## Supplied material
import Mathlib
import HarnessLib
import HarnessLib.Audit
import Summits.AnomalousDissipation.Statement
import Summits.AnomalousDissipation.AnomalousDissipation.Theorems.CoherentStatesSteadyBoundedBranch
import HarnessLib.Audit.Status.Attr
---
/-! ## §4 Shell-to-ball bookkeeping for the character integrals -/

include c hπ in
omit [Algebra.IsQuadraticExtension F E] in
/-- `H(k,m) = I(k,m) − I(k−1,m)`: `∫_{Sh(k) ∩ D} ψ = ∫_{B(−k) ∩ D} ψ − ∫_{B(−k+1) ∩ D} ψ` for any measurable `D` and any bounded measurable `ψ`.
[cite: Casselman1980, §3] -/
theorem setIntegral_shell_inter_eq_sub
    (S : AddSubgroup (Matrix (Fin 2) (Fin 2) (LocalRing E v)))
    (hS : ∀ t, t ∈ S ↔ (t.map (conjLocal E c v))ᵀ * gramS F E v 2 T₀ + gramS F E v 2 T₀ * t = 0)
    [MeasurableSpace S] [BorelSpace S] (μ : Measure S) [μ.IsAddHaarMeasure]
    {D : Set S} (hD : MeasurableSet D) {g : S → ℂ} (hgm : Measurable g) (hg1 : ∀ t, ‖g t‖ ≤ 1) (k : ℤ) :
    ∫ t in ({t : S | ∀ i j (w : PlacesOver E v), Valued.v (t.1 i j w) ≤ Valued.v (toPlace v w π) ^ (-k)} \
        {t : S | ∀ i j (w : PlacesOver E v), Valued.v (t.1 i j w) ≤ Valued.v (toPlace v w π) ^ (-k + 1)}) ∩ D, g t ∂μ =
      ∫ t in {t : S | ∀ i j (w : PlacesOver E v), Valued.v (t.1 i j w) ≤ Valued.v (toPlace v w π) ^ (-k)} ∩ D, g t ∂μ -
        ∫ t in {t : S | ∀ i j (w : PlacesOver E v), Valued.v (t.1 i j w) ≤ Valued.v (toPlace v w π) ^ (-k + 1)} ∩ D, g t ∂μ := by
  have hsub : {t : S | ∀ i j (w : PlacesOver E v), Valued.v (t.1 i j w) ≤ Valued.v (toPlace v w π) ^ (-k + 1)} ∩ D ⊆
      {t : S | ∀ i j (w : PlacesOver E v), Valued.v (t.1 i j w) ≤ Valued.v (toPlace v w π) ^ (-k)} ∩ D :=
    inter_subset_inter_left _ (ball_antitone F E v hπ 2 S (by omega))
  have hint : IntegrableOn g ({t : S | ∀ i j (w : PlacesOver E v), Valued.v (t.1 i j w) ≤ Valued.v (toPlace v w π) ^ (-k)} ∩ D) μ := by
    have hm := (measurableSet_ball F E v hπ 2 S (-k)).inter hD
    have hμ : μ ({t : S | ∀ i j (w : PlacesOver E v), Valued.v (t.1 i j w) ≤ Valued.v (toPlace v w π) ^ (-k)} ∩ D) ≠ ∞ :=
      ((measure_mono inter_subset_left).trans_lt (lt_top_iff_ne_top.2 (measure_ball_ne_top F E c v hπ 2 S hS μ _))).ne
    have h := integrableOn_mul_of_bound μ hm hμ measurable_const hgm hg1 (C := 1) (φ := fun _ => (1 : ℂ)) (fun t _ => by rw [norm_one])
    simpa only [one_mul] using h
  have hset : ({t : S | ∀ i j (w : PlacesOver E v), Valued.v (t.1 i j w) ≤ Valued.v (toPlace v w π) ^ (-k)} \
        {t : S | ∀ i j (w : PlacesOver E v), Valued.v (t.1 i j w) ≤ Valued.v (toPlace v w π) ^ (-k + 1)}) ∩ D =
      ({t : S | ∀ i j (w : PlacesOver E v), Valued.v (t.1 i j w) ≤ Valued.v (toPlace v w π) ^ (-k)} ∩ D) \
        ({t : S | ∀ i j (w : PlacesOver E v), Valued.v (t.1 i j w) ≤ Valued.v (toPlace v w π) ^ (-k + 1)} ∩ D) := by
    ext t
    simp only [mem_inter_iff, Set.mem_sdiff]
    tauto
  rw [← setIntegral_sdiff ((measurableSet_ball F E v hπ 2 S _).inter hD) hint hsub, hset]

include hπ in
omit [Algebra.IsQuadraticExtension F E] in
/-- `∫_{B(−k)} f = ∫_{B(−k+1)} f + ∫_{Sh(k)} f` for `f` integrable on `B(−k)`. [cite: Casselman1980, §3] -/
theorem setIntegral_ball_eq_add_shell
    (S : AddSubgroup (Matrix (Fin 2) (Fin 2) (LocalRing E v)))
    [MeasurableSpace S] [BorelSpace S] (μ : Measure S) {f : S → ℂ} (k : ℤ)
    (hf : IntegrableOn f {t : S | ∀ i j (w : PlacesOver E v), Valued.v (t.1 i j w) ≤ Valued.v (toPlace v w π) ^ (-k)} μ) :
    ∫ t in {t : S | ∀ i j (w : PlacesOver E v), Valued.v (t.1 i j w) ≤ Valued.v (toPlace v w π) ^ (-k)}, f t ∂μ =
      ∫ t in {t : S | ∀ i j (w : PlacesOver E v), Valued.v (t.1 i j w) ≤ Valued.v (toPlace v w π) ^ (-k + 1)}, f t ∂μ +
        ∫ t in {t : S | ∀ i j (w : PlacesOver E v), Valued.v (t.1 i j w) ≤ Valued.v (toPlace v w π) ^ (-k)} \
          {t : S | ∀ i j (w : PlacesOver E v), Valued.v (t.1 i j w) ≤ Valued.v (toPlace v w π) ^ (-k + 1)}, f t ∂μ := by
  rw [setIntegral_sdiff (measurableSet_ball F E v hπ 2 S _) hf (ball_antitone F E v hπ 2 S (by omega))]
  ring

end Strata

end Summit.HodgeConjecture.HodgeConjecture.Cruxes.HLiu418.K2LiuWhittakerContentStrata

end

## Problem requirements
Return, with no change at all, every line in the entries above from the line containing "(hS : ∀ t, t ∈ S" through the line containing "g t ∂μ := by".

## Solution to this task
    (hS : ∀ t, t ∈ S ↔ (t.map (conjLocal E c v))ᵀ * gramS F E v 2 T₀ + gramS F E v 2 T₀ * t = 0)
    [MeasurableSpace S] [BorelSpace S] (μ : Measure S) [μ.IsAddHaarMeasure]
    {D : Set S} (hD : MeasurableSet D) {g : S → ℂ} (hgm : Measurable g) (hg1 : ∀ t, ‖g t‖ ≤ 1) (k : ℤ) :
    ∫ t in ({t : S | ∀ i j (w : PlacesOver E v), Valued.v (t.1 i j w) ≤ Valued.v (toPlace v w π) ^ (-k)} \
        {t : S | ∀ i j (w : PlacesOver E v), Valued.v (t.1 i j w) ≤ Valued.v (toPlace v w π) ^ (-k + 1)}) ∩ D, g t ∂μ =
      ∫ t in {t : S | ∀ i j (w : PlacesOver E v), Valued.v (t.1 i j w) ≤ Valued.v (toPlace v w π) ^ (-k)} ∩ D, g t ∂μ -
        ∫ t in {t : S | ∀ i j (w : PlacesOver E v), Valued.v (t.1 i j w) ≤ Valued.v (toPlace v w π) ^ (-k + 1)} ∩ D, g t ∂μ := by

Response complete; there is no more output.